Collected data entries

Start of Block

/-! ## §2 Proposition 6 (164) at a general background from Proposition 4 at a general background -/

/-- **PROPOSITION 6 (164) AT A GENERAL BACKGROUND, k-UNIFORM, UNDER (52) AND THE PROP.-3 BINDERS OF THE TREE'S PROPOSITION 4**
(p. 43: "If `U₀` satisfies (52), then … `|\overline{U′U₀}ᵏ(Ūᵏ₀)⁻¹ − 1| < O(1)α₁`. (164)"; p. 42: "From Proposition 4, and especially
from (131), we get `|(1/i) log U̿′ʲ| = |Q_j(U₀, ηA′)| < 2α₁Lʲη`, (161)").  HYPOTHESES = those of
`B7Prop4GeneralLevels.prop4_general_of_prop3` verbatim (`L ≥ 2`; `G` average-closed; the abstract Prop.-3 constants `C₁, c₃, c, βmax`
with the displayed binders `h3rem` ((123)), `h3lin` ((126)), `h3sub` (additivity); `U₀` `G`-valued with (52) `pdev U₀ < α₀L^{−2k}`,
`C₀α₀ ≤ ⅓`, `2α₀ ≤ c′₂`, `2α₀ ≤ βmax`; `U′ = e^{B}`, `sup‖B‖ ≤ b`; `e^{4cα₀}(1 + 8C₁Lᵏb) ≤ 2`; `2Lʲb ≤ c₃` for `j < k`) plus the
explicit smallness `2048(d+1)(d+4)L²α₀ ≤ 1`, `256(d+1)Lᵏb ≤ 1`, `8·C₁(d)·Lᵏb ≤ 1` (`C₁(d) = B7Prop3Flat.C1 d`, the threshold of
`B7Prop6General`).  CONCLUSION: at every bond `c` of `Ω^{(k)}`, `‖Ūᵏ(c)(Ū₀ᵏ(c))⁻¹ − 1‖ ≤ 200(d+1)·Lᵏb` (`Ūᵏ = avgIter L (e^{B}U₀) k`).
PROOF: (131) for all levels from `prop4_general_of_prop3`; the levels `Ū₀ʲ` are `G`-valued with `pdev < 2α₀(Lʲ/Lᵏ)² ≤ 2α₀`
(`level_regularity`, Prop. 2); hence `U̿′ʲ = e^{Q_j}` (§1) and `B7Prop6General.prop6_general` applies.
[cite: Balaban1985Averaging, Prop. 6 (164) p.43, (161) p.42, (131) p.38, (52) p.26] -/
theorem prop6_general_of_prop3 (L : ℕ) (hL : 2 ≤ L) {G : Subgroup 𝔸ˣ} (hG : AvgClosed d L G)
    {C₁ c₃ c βmax : ℝ} (hC₁ : 0 ≤ C₁) (hc : 0 ≤ c)
    (h3rem : ∀ (V₀ : Site d → Fin d → 𝔸ˣ) (β : ℝ), (∀ x κ, V₀ x κ ∈ G) → 0 ≤ β → pdev V₀ < β →
      β ≤ βmax → ∀ (A : Site d → Fin d → 𝔸) (a : ℝ), 0 ≤ a → a ≤ c₃ → (∀ x κ, ‖A x κ‖ ≤ a) →
      ∀ q κ, ‖Qcov L V₀ A q κ - linQcov L V₀ A q κ‖ ≤ C₁ * (L : ℝ) ^ 2 * a ^ 2)
    (h3lin : ∀ (V₀ : Site d → Fin d → 𝔸ˣ) (β : ℝ), (∀ x κ, V₀ x κ ∈ G) → 0 ≤ β → pdev V₀ < β →
      β ≤ βmax → ∀ (A : Site d → Fin d → 𝔸) (a : ℝ), 0 ≤ a → (∀ x κ, ‖A x κ‖ ≤ a) →
      ∀ q κ, ‖linQcov L V₀ A q κ‖ ≤ L * (1 + c * (L : ℝ) ^ 2 * β) * a)
    (h3sub : ∀ (V₀ : Site d → Fin d → 𝔸ˣ) (β : ℝ), (∀ x κ, V₀ x κ ∈ G) → 0 ≤ β → pdev V₀ < β →
      β ≤ βmax → ∀ (A A' : Site d → Fin d → 𝔸) (q : Site d) (κ : Fin d),
      linQcov L V₀ (A - A') q κ = linQcov L V₀ A q κ - linQcov L V₀ A' q κ)
    (k : ℕ) (U₀ : Site d → Fin d → 𝔸ˣ) (hU₀ : ∀ x κ, U₀ x κ ∈ G) {α₀ : ℝ} (hα : 0 < α₀)
    (hα3 : C0 d * α₀ ≤ 1 / 3) (hα2 : 2 * α₀ ≤ c2' d L) (h52 : pdev U₀ < α₀ * (((L : ℝ) ^ k)⁻¹) ^ 2)
    (hβmax : 2 * α₀ ≤ βmax)
    (B : Site d → Fin d → 𝔸) {b : ℝ} (hb : 0 ≤ b) (hB : ∀ x κ, ‖B x κ‖ ≤ b)
    (hsmall : Real.exp (4 * c * α₀) * (1 + 8 * C₁ * ((L : ℝ) ^ k * b)) ≤ 2)
    (hc₃ : ∀ j < k, 2 * ((L : ℝ) ^ j * b) ≤ c₃)
    (hα₀s : 2048 * ((d : ℝ) + 1) * ((d : ℝ) + 4) * (L : ℝ) ^ 2 * α₀ ≤ 1)
    (hbs : 256 * ((d : ℝ) + 1) * ((L : ℝ) ^ k * b) ≤ 1) (hk : 8 * C1 d * ((L : ℝ) ^ k * b) ≤ 1)
    (z : Site d) (κ : Fin d) :
    ‖((avgIter L (expCfg B * U₀) k z κ : 𝔸ˣ) : 𝔸) * (((avgIter L U₀ k z κ)⁻¹ : 𝔸ˣ) : 𝔸) - 1‖
      ≤ 200 * ((d : ℝ) + 1) * ((L : ℝ) ^ k * b) := by
  have hL1 : 1 ≤ L := le_trans (by norm_num) hL
  have hL1r : (1 : ℝ) ≤ L := by exact_mod_cast hL1
  -- (131) at every level
  have h4 := prop4_general_of_prop3 L hL hG hC₁ hc h3rem h3lin h3sub k U₀ hU₀ hα hα3 hα2 h52 hβmax B hb hB hsmall hc₃
  have h131 : ∀ j ≤ k, ∀ (z : Site d) (κ : Fin d), ‖logCovIter L U₀ B j z κ‖ ≤ 2 * ((L : ℝ) ^ j * b) :=
    fun j hj => (h4 j hj).2
  -- the levels are `G`-valued and regular (Prop. 2)
  have hreg := level_regularity L hL hG k U₀ hU₀ hα hα3 hα2 h52
  have hV : ∀ j ≤ k, ∀ (x : Site d) (κ : Fin d), avgIter L U₀ j x κ ∈ U1 𝔸 :=
    fun j hj x κ => hG.le_U1 ((hreg j hj).2 x κ)
  have hpdev : ∀ j < k, pdev (avgIter L U₀ j) ≤ 2 * α₀ := by
    intro j hj
    have hLk : (0 : ℝ) < (L : ℝ) ^ k := by positivity
    have hratio : (L : ℝ) ^ j * ((L : ℝ) ^ k)⁻¹ ≤ 1 := by
      rw [mul_inv_le_iff₀ hLk, one_mul]; exact pow_le_pow_right₀ hL1r hj.le
    have hratio0 : 0 ≤ (L : ℝ) ^ j * ((L : ℝ) ^ k)⁻¹ := by positivity
    have h1 : ((L : ℝ) ^ j * ((L : ℝ) ^ k)⁻¹) ^ 2 ≤ 1 := by
      rw [← one_pow 2]; exact pow_le_pow_left₀ hratio0 hratio 2
    have h2 : α₀ * ((L : ℝ) ^ j * ((L : ℝ) ^ k)⁻¹) ^ 2 ≤ α₀ := by
      have := mul_le_mul_of_nonneg_left h1 hα.le; linarith
    linarith [(hreg j hj.le).1]
  have hβ : 1024 * ((d : ℝ) + 1) * ((d : ℝ) + 4) * (L : ℝ) ^ 2 * (2 * α₀) ≤ 1 := by linarith
  -- `U̿′ʲ = e^{Q_j}`
  have hQ := dbavgCovIter_eq_expCfg_logCovIter hL1 hb (fun j hj => hV j hj.le) (by linarith) hpdev hβ
    (fun j hj => h131 j hj.le) hbs
  exact (prop6_general hL hb hV (logCovIter L U₀ B) hQ h131 hk z κ).2.2.2.2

End of Block

— TASK STATEMENT —
Copy every line of the entries in which "hpdev" can be found.

— SOLUTION —
  have hpdev : ∀ j < k, pdev (avgIter L U₀ j) ≤ 2 * α₀ := by
  have hQ := dbavgCovIter_eq_expCfg_logCovIter hL1 hb (fun j hj => hV j hj.le) (by linarith) hpdev hβ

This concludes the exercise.